In 2016, Liza Johnston brought us this insight into two of the biggest names in American history; Lee reviews Elvis & Nixon.
Is it fair to judge a film against its missed opportunities? To dictate what you imagine a movie to be like, rather than what it is like? Perhaps Elvis & Nixon was always meant to be this way: a quirky but sober look at two real life people who, in the shadow of the characters they play, each have a sentimental and frail core and come to discover a little about that core when they meet a character as brash and as brazen as themselves. That’s by no means a terrible premise, and it’s not poorly handled either, but when you look at the side narratives, the inner-monologues and the sheer egotistic grandeur of Elvis Presley and Richard Nixon themselves, not to mention the fact that most of the happenings of this actual meeting were never disclosed or recorded, this should have been carte blanche to go full conspiracy and make a comedy that isn’t just a little humorous but a full-on surreal experience that truly reflects the complex nature of these men through some rollicking adventure of self-discovery.
And perhaps that’s projecting, and perhaps that’s unfair, but then we must look at the movie we did get and question whether it was truly that interesting a ride to begin with. While Elvis is a sympathetic character here, immersed perfectly in all his 1970s incoherence by Michael Shannon, and there is something of an underlying drama/character think-piece in the narrative, the main joke that the film wants to make is “look, it’s Elvis.” The reactions of the many bit characters can be funny, it does show off how big he would have been at this time and so makes for some useful insight into that time period, but it is just a joke, played for laughs with reactions shots and dialogue long after Elvis uses the people to get his way, and ultimately the joke stops being funny well before the film is done using it.
Meanwhile, Nixon gets nearly none of the same introspection and effort Elvis gets; he has kids, he likes karate, and he pines for his youth and feels burdened by the looks of others. That information is contained in one short conversation he has with Colin Hank’s character before he meets Elvis, a set-up for the meeting to come, and that’s that.
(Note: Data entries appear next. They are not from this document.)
import Summits.HubbardSuperconductivity.HubbardSuperconductivity.Theorems.AnisotropyChordTransferFibre3FinX5Eval

/-!
# Route `AnisotropyChord` / H0 rotor rung: FIN per-`L` GM₃ (X5), `L = 29` — row-C cell facts (X5, point wedges), part `p29`

Kernel facts `xcCellAnyA0 29 (49/50) 100 la lb bn tb = true` (row C of cert cells 78, 79 of `L = 29` with `b = bn/100` and the `T⁺·D` brackets `tb` exported by the row-`N₁` facts `xn29_*`): the two Green point wedges `gWedgePt` are recomputed in the kernel, the profile / gradient tables are built from them by monotonicity (`…FinX5Eval`), and g5's row-C check is decided; assembled in `…FinX5GM3TwentyNine`.
Prover seat `hubbard-h0-rotor-p3` g8; helper for piece A = stmt-HubbardSuperconductivity-23918 of rung 19089 (`--supports`, helper class).
WHAT THIS IS NOT: nothing here proves superconductivity in the Hubbard model (rotor TARGET as worded stays FALSE, g15 verdict); kernel facts for the FIN certificate of ONE conditional reduction.  Tree imports only; zero data; standard axioms.
-/

set_option linter.dupNamespace false
set_option autoImplicit false

namespace Summit.HubbardSuperconductivity.HubbardSuperconductivity.Theorems.AnisotropyChord.Transfer.Fibre3

namespace FinXD

open FinXB FinCell Hole2

set_option maxHeartbeats 4000000 in
/-- row C of cell 78 of `L = 29` (`b = 64/100`). [folklore] -/
theorem xc29_78 : xcCellAnyA0 29 (49/50 : ℚ) 100 425692542340755 436334855899274 64 ((1276018669358400 : ℤ), (1312137000965007 : ℤ)) = true := by decide +kernel

set_option maxHeartbeats 4000000 in
/-- row C of cell 79 of `L = 29` (`b = 64/100`). [folklore] -/
theorem xc29_79 : xcCellAnyA0 29 (49/50 : ℚ) 100 436334855899274 447243227296756 64 ((1308021686129397 : ℤ), (1344934539092353 : ℤ)) = true := by decide +kernel

end FinXD

end Summit.HubbardSuperconductivity.HubbardSuperconductivity.Theorems.AnisotropyChord.Transfer.Fibre3
import Literature.NumberTheory.LFunctions.DirichletLTruncationPacked
import Literature.NumberTheory.LFunctions.FeketePolyaKernelSignTablesWide
import HarnessLib

/-!
# Packed truncation certificate data for the conductor `13340` (cell group 3b (of 1, 2a, 2b, 3a, 3b))

Kernel evaluation (`decide +kernel`) of one piece of the packed truncation certificate (Chua's ALGO 1, `K = 16` periods,
`G = 128`, `E = 2^11`, `P = 40`, digit width `72`) for the even primitive quadratic character of conductor `13340 = 4·5·23·29`
(`B⁻ = 2884`); consumed by the soundness theorem of `LTruncationPacked.certTcells` / `certTframe`.
[cite: Chua2005RealZeros, §2.2 ALGO 1]
-/

namespace Literature.NumberTheory.LFunctions

namespace LTruncationPacked

open FeketePolyaKernel

set_option maxHeartbeats 0 in
/-- cell group 3b (of 1, 2a, 2b, 3a, 3b): the check passes. [cite: Chua2005RealZeros, §2.2 ALGO 1] -/
theorem certTcells_13340_3b :
    certTcells 72 40 11 128 13340 16 2884
      [(1297, 32), (1329, 32), (1361, 32), (1393, 32), (1425, 32), (1457, 64), (1521, 64), (1585, 64), (1649, 256), (1905, 256)]
      (plainTabsC 1 72 47 [5, 23, 29] 13340) = true := by
  decide +kernel

end LTruncationPacked

end Literature.NumberTheory.LFunctions
import Mathlib
import Summits.CriticalPhenomena.Ising3DConformalLimit.Theorems.PrecisionLaplacianEtaBoundsTransferTrig
import Literature.Probability.LatticeModels.SharpnessProofs
import HarnessLib

/-!
# Stub `stub_shiftedBoxWeightLower` of line `diffusive-branch-is-nonsaturation` (crux
# `PrecisionLaplacian.DirectCorrelationStableTail`, stmt-CriticalPhenomena-4799): Dirichlet-kernel
# lower bound for the Fourier weight of the shifted-box test vector

**Statement** (registered text, = `stub_shiftedBoxWeightLower` of the lead's skeleton).  For the
shifted-box test vector `v = 𝟙_{Λ_R} − 𝟙_{Λ_R + y}` on `S = Λ_R ∪ (Λ_R + y)` (`Λ_R = box 3 R`,
`v x = [x ∈ Λ_R] − [x − y ∈ Λ_R]`), `R ≥ 1`, `‖y‖∞ ≤ R` and `|k_j| ≤ 1/(2R+1)`:
`Σ_{x,x' ∈ S} v_x v_{x'} cos(k·(x' − x)) ≥ ((2R+1)⁶/64) · (2/5) (k·y)²`.

**Proof** (pure trigonometry, Ising-free).
* `Σ_{x,x'} v_x v_{x'} cos(θ_{x'} − θ_x) = (Σ v cos θ)² + (Σ v sin θ)²`
  (`shiftedBoxWeight_sum_sum_mul_mul_cos_sub`), and the weighted sums over `S` split into the
  `Λ_R`-part and the `(Λ_R + y)`-part (`shiftedBoxWeight_sum_indicator_mul`); with
  `Σ_{Λ_R} cos k·b = ψ := ∏_j D_R(k_j)` and `Σ_{Λ_R} sin k·b = 0` (tree: `sum_box_cos_phase`,
  `sum_box_sin_phase`) this gives the identity `Σ_{x,x'} … = 2 ψ² (1 − cos k·y)`
  (`shiftedBoxWeight_eq`).
* `D_R(t) ≥ (2R+1)/2` for `|t| ≤ 1/(2R+1)` (each `cos(m t) ≥ 1 − 1/8`), so `ψ² ≥ (2R+1)⁶/64`.
* `|k·y| ≤ 3R/(2R+1) ≤ 3/2 < π` and Jordan/Kober `1 − cos θ ≥ 2θ²/π² ≥ θ²/5`
  (`Real.cos_le_one_sub_mul_cos_sq`, `π < 3.15`).

Pure theorem file, no definitions, no `sorry`.  References: folklore (Dirichlet kernel, Kober's
inequality).
-/

noncomputable section

namespace Summit.CriticalPhenomena.Ising3DConformalLimit.Cruxes.DirectCorrelationStableTail.DiffusiveBranchIsNonsaturation

open Finset
open scoped BigOperators
open Literature.Probability.LatticeModels
open Literature.Barriers.CriticalPhenomena.SpreadOutIsing (dirichletRowSum)
open Summit.CriticalPhenomena.Ising3DConformalLimit.Theorems.EtaBoundsTransfer
  (sum_box_cos_phase sum_box_sin_phase)

/-! ### Step 1: the weighted `cos/sin` identity and the indicator bookkeeping on `S` -/

/-- Weighted version of `(Σ cos θ)² + (Σ sin θ)² = ΣΣ cos(θ' − θ)`:
`Σ_{x,x'} w_x w_{x'} cos(θ_{x'} − θ_x) = (Σ w cos θ)² + (Σ w sin θ)²`. [folklore] -/
theorem shiftedBoxWeight_sum_sum_mul_mul_cos_sub {ι : Type*} (s : Finset ι) (w θ : ι → ℝ) :
    ∑ x ∈ s, ∑ x' ∈ s, w x * w x' * Real.cos (θ x' - θ x)
      = (∑ x ∈ s, w x * Real.cos (θ x)) ^ 2 + (∑ x ∈ s, w x * Real.sin (θ x)) ^ 2 := by
  simp_rw [Real.cos_sub]
  rw [sq, sq, Finset.sum_mul_sum, Finset.sum_mul_sum, ← Finset.sum_add_distrib]
  refine Finset.sum_congr rfl fun x _ => ?_
  rw [← Finset.sum_add_distrib]
  refine Finset.sum_congr rfl fun x' _ => ?_
  ring

/-- On `S = B ∪ (B + y)`, summing against the indicator of `B` restricts to `B`. [folklore] -/
theorem shiftedBoxWeight_sum_boole_mem_mul {α : Type*} [DecidableEq α] (B T : Finset α)
    (F : α → ℝ) :
    ∑ x ∈ B ∪ T, (if x ∈ B then (1 : ℝ) else 0) * F x = ∑ x ∈ B, F x := by
  simp_rw [boole_mul]
  rw [Finset.sum_ite_mem, Finset.union_inter_cancel_left]

/-- On `S = B ∪ (B + y)`, summing against the indicator of `B + y` (written `x − y ∈ B`) is the
sum over `B` of the translate. [folklore] -/
theorem shiftedBoxWeight_sum_boole_sub_mem_mul {α : Type*} [DecidableEq α] [AddCommGroup α]
    (B : Finset α) (y : α) (F : α → ℝ) :
    ∑ x ∈ B ∪ B.image (· + y), (if x - y ∈ B then (1 : ℝ) else 0) * F x
      = ∑ b ∈ B, F (b + y) := by
  simp_rw [boole_mul]
  rw [← Finset.sum_filter]
  have hS : (B ∪ B.image (· + y)).filter (fun x => x - y ∈ B) = B.image (· + y) := by
    ext x
    simp only [Finset.mem_filter, Finset.mem_union, Finset.mem_image]
    constructor
    · rintro ⟨-, hx⟩
      exact ⟨x - y, hx, sub_add_cancel x y⟩
    · rintro ⟨b, hb, rfl⟩
      exact ⟨Or.inr ⟨b, hb, rfl⟩, by simpa using hb⟩
  rw [hS, Finset.sum_image fun a _ b _ h => add_right_cancel h]

/-- The shifted-box weight `v x = [x ∈ B] − [x − y ∈ B]` summed against `F` over
`S = B ∪ (B + y)`: `Σ_S v F = Σ_B F − Σ_B F(· + y)`. [folklore] -/
theorem shiftedBoxWeight_sum_indicator_mul {α : Type*} [DecidableEq α] [AddCommGroup α]
    (B : Finset α) (y : α) (F : α → ℝ) :
    ∑ x ∈ B ∪ B.image (· + y),
        ((if x ∈ B then (1 : ℝ) else 0) - (if x - y ∈ B then (1 : ℝ) else 0)) * F x
      = ∑ b ∈ B, F b - ∑ b ∈ B, F (b + y) := by
  simp_rw [sub_mul]
  rw [Finset.sum_sub_distrib, shiftedBoxWeight_sum_boole_mem_mul,
    shiftedBoxWeight_sum_boole_sub_mem_mul]

variable {d : ℕ}

/-- Translated cosine sum over a box: `Σ_{b ∈ Λ_L} cos k·(b + y) = cos(k·y) ∏_j D_L(k_j)`.
[folklore] -/
theorem shiftedBoxWeight_sum_box_cos_phase_add (L : ℕ) (k : Fin d → ℝ) (y : Site d) :
    ∑ b ∈ box d L, Real.cos (phase d k (b + y))
      = Real.cos (phase d k y) * ∏ j, dirichletRowSum L (k j) := by
  simp_rw [phase_add, Real.cos_add]
  rw [Finset.sum_sub_distrib, ← Finset.sum_mul, ← Finset.sum_mul, sum_box_cos_phase,
    sum_box_sin_phase]
  ring

/-- Translated sine sum over a box: `Σ_{b ∈ Λ_L} sin k·(b + y) = sin(k·y) ∏_j D_L(k_j)`.
[folklore] -/
theorem shiftedBoxWeight_sum_box_sin_phase_add (L : ℕ) (k : Fin d → ℝ) (y : Site d) :
    ∑ b ∈ box d L, Real.sin (phase d k (b + y))
      = Real.sin (phase d k y) * ∏ j, dirichletRowSum L (k j) := by
  simp_rw [phase_add, Real.sin_add]
  rw [Finset.sum_add_distrib, ← Finset.sum_mul, ← Finset.sum_mul, sum_box_cos_phase,
    sum_box_sin_phase]
  ring

/-- **The Fourier weight of the shifted-box vector**: for `v = 𝟙_{Λ_R} − 𝟙_{Λ_R + y}` on
`S = Λ_R ∪ (Λ_R + y)`, `Σ_{x,x' ∈ S} v_x v_{x'} cos k·(x' − x) = 2 (∏_j D_R(k_j))² (1 − cos k·y)`.
[folklore] -/
theorem shiftedBoxWeight_eq (R : ℕ) (y : Site d) (k : Fin d → ℝ) :
    ∑ x ∈ (box d R ∪ (box d R).image (· + y)), ∑ x' ∈ (box d R ∪ (box d R).image (· + y)),
        ((if x ∈ box d R then (1 : ℝ) else 0) - (if x - y ∈ box d R then (1 : ℝ) else 0)) *
          ((if x' ∈ box d R then (1 : ℝ) else 0) - (if x' - y ∈ box d R then (1 : ℝ) else 0)) *
          Real.cos (phase d k (x' - x))
      = 2 * (∏ j, dirichletRowSum R (k j)) ^ 2 * (1 - Real.cos (phase d k y)) := by
  simp_rw [phase_sub]
  rw [shiftedBoxWeight_sum_sum_mul_mul_cos_sub (box d R ∪ (box d R).image (· + y))
      (fun x => (if x ∈ box d R then (1 : ℝ) else 0) - (if x - y ∈ box d R then (1 : ℝ) else 0))
      (phase d k),
    shiftedBoxWeight_sum_indicator_mul (box d R) y (fun x => Real.cos (phase d k x)),
    shiftedBoxWeight_sum_indicator_mul (box d R) y (fun x => Real.sin (phase d k x)),
    sum_box_cos_phase, sum_box_sin_phase, shiftedBoxWeight_sum_box_cos_phase_add,
    shiftedBoxWeight_sum_box_sin_phase_add]
  linear_combination (∏ j, dirichletRowSum R (k j)) ^ 2 * Real.sin_sq_add_cos_sq (phase d k y)

/-! ### Step 2: the Dirichlet kernel on the small cube `|k_j| ≤ 1/(2R+1)` -/

/-- For `|t| ≤ 1/(2R+1)` every term of `D_R(t) = Σ_{|m| ≤ R} cos(m t)` is `≥ 7/8 ≥ 1/2`, so
`D_R(t) ≥ (2R+1)/2`. [folklore] -/
theorem shiftedBoxWeight_half_le_dirichletRowSum (R : ℕ) {t : ℝ}
    (ht : |t| ≤ 1 / (2 * (R : ℝ) + 1)) : (2 * (R : ℝ) + 1) / 2 ≤ dirichletRowSum R t := by
  unfold dirichletRowSum
  have hR : (0 : ℝ) < 2 * R + 1 := by positivity
  have hterm : ∀ m ∈ Finset.Icc (-(R : ℤ)) R, (1 / 2 : ℝ) ≤ Real.cos (m * t) := by
    intro m hm
    rw [Finset.mem_Icc] at hm
    have hmabs : |(m : ℝ)| ≤ R := by
      rw [← Int.cast_abs]; exact_mod_cast abs_le.2 ⟨hm.1, hm.2⟩
    have hu : |(m : ℝ) * t| ≤ 1 / 2 := by
      rw [abs_mul]
      calc |(m : ℝ)| * |t| ≤ R * (1 / (2 * (R : ℝ) + 1)) :=
            mul_le_mul hmabs ht (abs_nonneg t) (Nat.cast_nonneg R)
        _ ≤ 1 / 2 := by
            rw [mul_one_div, div_le_div_iff₀ hR two_pos]; linarith
    have h := Real.one_sub_sq_div_two_le_cos (x := (m : ℝ) * t)
    have hsq : ((m : ℝ) * t) ^ 2 ≤ (1 / 2) ^ 2 := by
      rw [← sq_abs]; exact pow_le_pow_left₀ (abs_nonneg _) hu 2
    linarith
  calc (2 * (R : ℝ) + 1) / 2 = ∑ _m ∈ Finset.Icc (-(R : ℤ)) R, (1 / 2 : ℝ) := by
        rw [Finset.sum_const, Int.card_Icc, nsmul_eq_mul,
          show (R : ℤ) + 1 - -(R : ℤ) = ((2 * R + 1 : ℕ) : ℤ) by push_cast; ring, Int.toNat_natCast]
        push_cast; ring
    _ ≤ ∑ m ∈ Finset.Icc (-(R : ℤ)) R, Real.cos (m * t) := Finset.sum_le_sum hterm

/-- On the small cube `|k_j| ≤ 1/(2R+1)`: `(∏_j D_R(k_j))² ≥ ((2R+1)/2)⁶ = (2R+1)⁶/64`.
[folklore] -/
theorem shiftedBoxWeight_prod_dirichletRowSum_sq_ge (R : ℕ) {k : Fin 3 → ℝ}
    (hk : ∀ j, |k j| ≤ 1 / (2 * (R : ℝ) + 1)) :
    (2 * (R : ℝ) + 1) ^ 6 / 64 ≤ (∏ j : Fin 3, dirichletRowSum R (k j)) ^ 2 := by
  have hR : (0 : ℝ) ≤ (2 * R + 1) / 2 := by positivity
  have hprod : ((2 * (R : ℝ) + 1) / 2) ^ 3 ≤ ∏ j : Fin 3, dirichletRowSum R (k j) := by
    calc ((2 * (R : ℝ) + 1) / 2) ^ 3 = ∏ _j : Fin 3, (2 * (R : ℝ) + 1) / 2 := by
          rw [Finset.prod_const, Finset.card_univ, Fintype.card_fin]
      _ ≤ ∏ j : Fin 3, dirichletRowSum R (k j) :=
          Finset.prod_le_prod (fun _ _ => hR) fun j _ =>
            shiftedBoxWeight_half_le_dirichletRowSum R (hk j)
  calc (2 * (R : ℝ) + 1) ^ 6 / 64 = (((2 * (R : ℝ) + 1) / 2) ^ 3) ^ 2 := by ring
    _ ≤ (∏ j : Fin 3, dirichletRowSum R (k j)) ^ 2 := pow_le_pow_left₀ (by positivity) hprod 2

/-! ### Step 3: `|k·y| ≤ 3/2` and Kober's inequality -/

/-- For `‖y‖∞ ≤ R` and `|k_j| ≤ 1/(2R+1)`: `|k·y| ≤ 3R/(2R+1) ≤ 3/2`. [folklore] -/
theorem shiftedBoxWeight_abs_phase_le (R : ℕ) {y : Site 3} {k : Fin 3 → ℝ}
    (hy : Site.supNorm y ≤ R) (hk : ∀ j, |k j| ≤ 1 / (2 * (R : ℝ) + 1)) :
    |phase 3 k y| ≤ 3 / 2 := by
  have hR : (0 : ℝ) < 2 * R + 1 := by positivity
  have hyi : ∀ i, |((y i : ℤ) : ℝ)| ≤ R := by
    intro i
    have h1 : (y i).natAbs ≤ R := (Site.natAbs_le_supNorm y i).trans hy
    have h2 : |y i| ≤ (R : ℤ) := by rw [abs_le]; omega
    rw [← Int.cast_abs]; exact_mod_cast h2
  unfold phase
  calc |∑ i, k i * (y i : ℝ)| ≤ ∑ i, |k i * (y i : ℝ)| := Finset.abs_sum_le_sum_abs _ _
    _ ≤ ∑ _i : Fin 3, 1 / (2 * (R : ℝ) + 1) * R := Finset.sum_le_sum fun i _ => by
        rw [abs_mul]; exact mul_le_mul (hk i) (hyi i) (abs_nonneg _) (by positivity)
    _ = 3 * ((R : ℝ) / (2 * R + 1)) := by
        rw [Finset.sum_const, Finset.card_univ, Fintype.card_fin, nsmul_eq_mul]
        push_cast; ring
    _ ≤ 3 / 2 := by
        have : (R : ℝ) / (2 * R + 1) ≤ 1 / 2 := by
          rw [div_le_div_iff₀ hR two_pos]; linarith
        linarith

/-- Kober/Jordan: `1 − cos θ ≥ 2θ²/π² ≥ θ²/5` for `|θ| ≤ 3/2` (`π² < 10`). [folklore] -/
theorem shiftedBoxWeight_sq_div_five_le_one_sub_cos {θ : ℝ} (hθ : |θ| ≤ 3 / 2) :
    θ ^ 2 / 5 ≤ 1 - Real.cos θ := by
  have hπ3 := Real.pi_gt_three
  have hθπ : |θ| ≤ Real.pi := by linarith
  have h := Real.cos_le_one_sub_mul_cos_sq hθπ
  have hπ2 : Real.pi ^ 2 < 10 := by
    have h315 := Real.pi_lt_d2
    nlinarith [Real.pi_pos]
  have h15 : (1 : ℝ) / 5 ≤ 2 / Real.pi ^ 2 := by
    rw [div_le_div_iff₀ (by norm_num) (by positivity)]; nlinarith
  have := mul_le_mul_of_nonneg_right h15 (sq_nonneg θ)
  linarith

/-! ### The stub -/

/-- **Stub `stub_shiftedBoxWeightLower` (registered signature, verbatim).**  Dirichlet-kernel lower
bound for the Fourier weight of the shifted-box test vector `v = 𝟙_{Λ_R} − 𝟙_{Λ_R + y}`,
`‖y‖∞ ≤ R`, `R ≥ 1`, `|k_j| ≤ 1/(2R+1)`:
`Σ_{x,x'} v_x v_{x'} cos k·(x'−x) = 2 (∏_j D_R(k_j))² (1 − cos k·y) ≥ ((2R+1)⁶/64)·(2/5)(k·y)²`.
[folklore] -/
theorem stub_shiftedBoxWeightLower :
    ∀ (R : ℕ) (y : Site 3) (k : Fin 3 → ℝ), 1 ≤ R → Site.supNorm y ≤ R → (∀ j, |k j| ≤ 1 / (2 * (R : ℝ) + 1)) →
      ((2 * (R : ℝ) + 1) ^ 6 / 64) * ((2 / 5) * (phase 3 k y) ^ 2) ≤
        ∑ x ∈ (box 3 R ∪ (box 3 R).image (· + y)), ∑ x' ∈ (box 3 R ∪ (box 3 R).image (· + y)),
          ((if x ∈ box 3 R then (1 : ℝ) else 0) - (if x - y ∈ box 3 R then (1 : ℝ) else 0)) * ((if x' ∈ box 3 R then (1 : ℝ) else 0) - (if x' - y ∈ box 3 R then (1 : ℝ) else 0)) * Real.cos (phase 3 k (x' - x)) := by
  intro R y k _ hy hk
  rw [shiftedBoxWeight_eq]
  have hψ := shiftedBoxWeight_prod_dirichletRowSum_sq_ge R hk
  have hθ := shiftedBoxWeight_sq_div_five_le_one_sub_cos (shiftedBoxWeight_abs_phase_le R hy hk)
  calc (2 * (R : ℝ) + 1) ^ 6 / 64 * (2 / 5 * phase 3 k y ^ 2)
      = 2 * ((2 * (R : ℝ) + 1) ^ 6 / 64) * (phase 3 k y ^ 2 / 5) := by ring
    _ ≤ 2 * (∏ j, dirichletRowSum R (k j)) ^ 2 * (1 - Real.cos (phase 3 k y)) :=
      mul_le_mul (mul_le_mul_of_nonneg_left hψ two_pos.le) hθ (by positivity) (by positivity)

end Summit.CriticalPhenomena.Ising3DConformalLimit.Cruxes.DirectCorrelationStableTail.DiffusiveBranchIsNonsaturation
It’s a shame, given Kevin Spacey’s excellent take on the man, that we don’t see him outside the office or with anyone who means anything to him; he’s played more as Elvis’ objective rather than peer and potential rival, and that devalues a little of the sentiment that these two men have an equal struggle in maintaining their façade.
Side stories like Jerry Schilling, Elvis’ confident who learns to go his own path, and the awkward humour of Sonny West, a character who takes advantage of Elvis’ fame for sex and ends up at the White House, are intriguing but unnecessary and simply try to add a more human element to a character study without much relevance other than to study the company Elvis kept at the time.
Direction is perfectly capable and the soundtrack insists subtly that Elvis wasn’t the sound anymore and that the intentions of Nixon’s advisors to make him into an anti-drug spokesperson would have fallen on deaf ears as the times had moved on to the funk and soul of the early 70s; it’s all fine, and works with the sober angle the story wanted to take, but it’s not going to mean much to those who don’t already know a little about the time period.
And even then, those interested would probably benefit from a little imagination. These are two of the greatest personalities the United States have ever produced, rendered here in a polite sit-down and surrounded by B-plots. It’s fun, in a quaint sort of way, maybe even interesting to imagine the real-life implications of such a meeting, but the possibilities far outnumber the realities in this case and if ever there were an excuse to take advantage of a story that nobody knows, this should be it.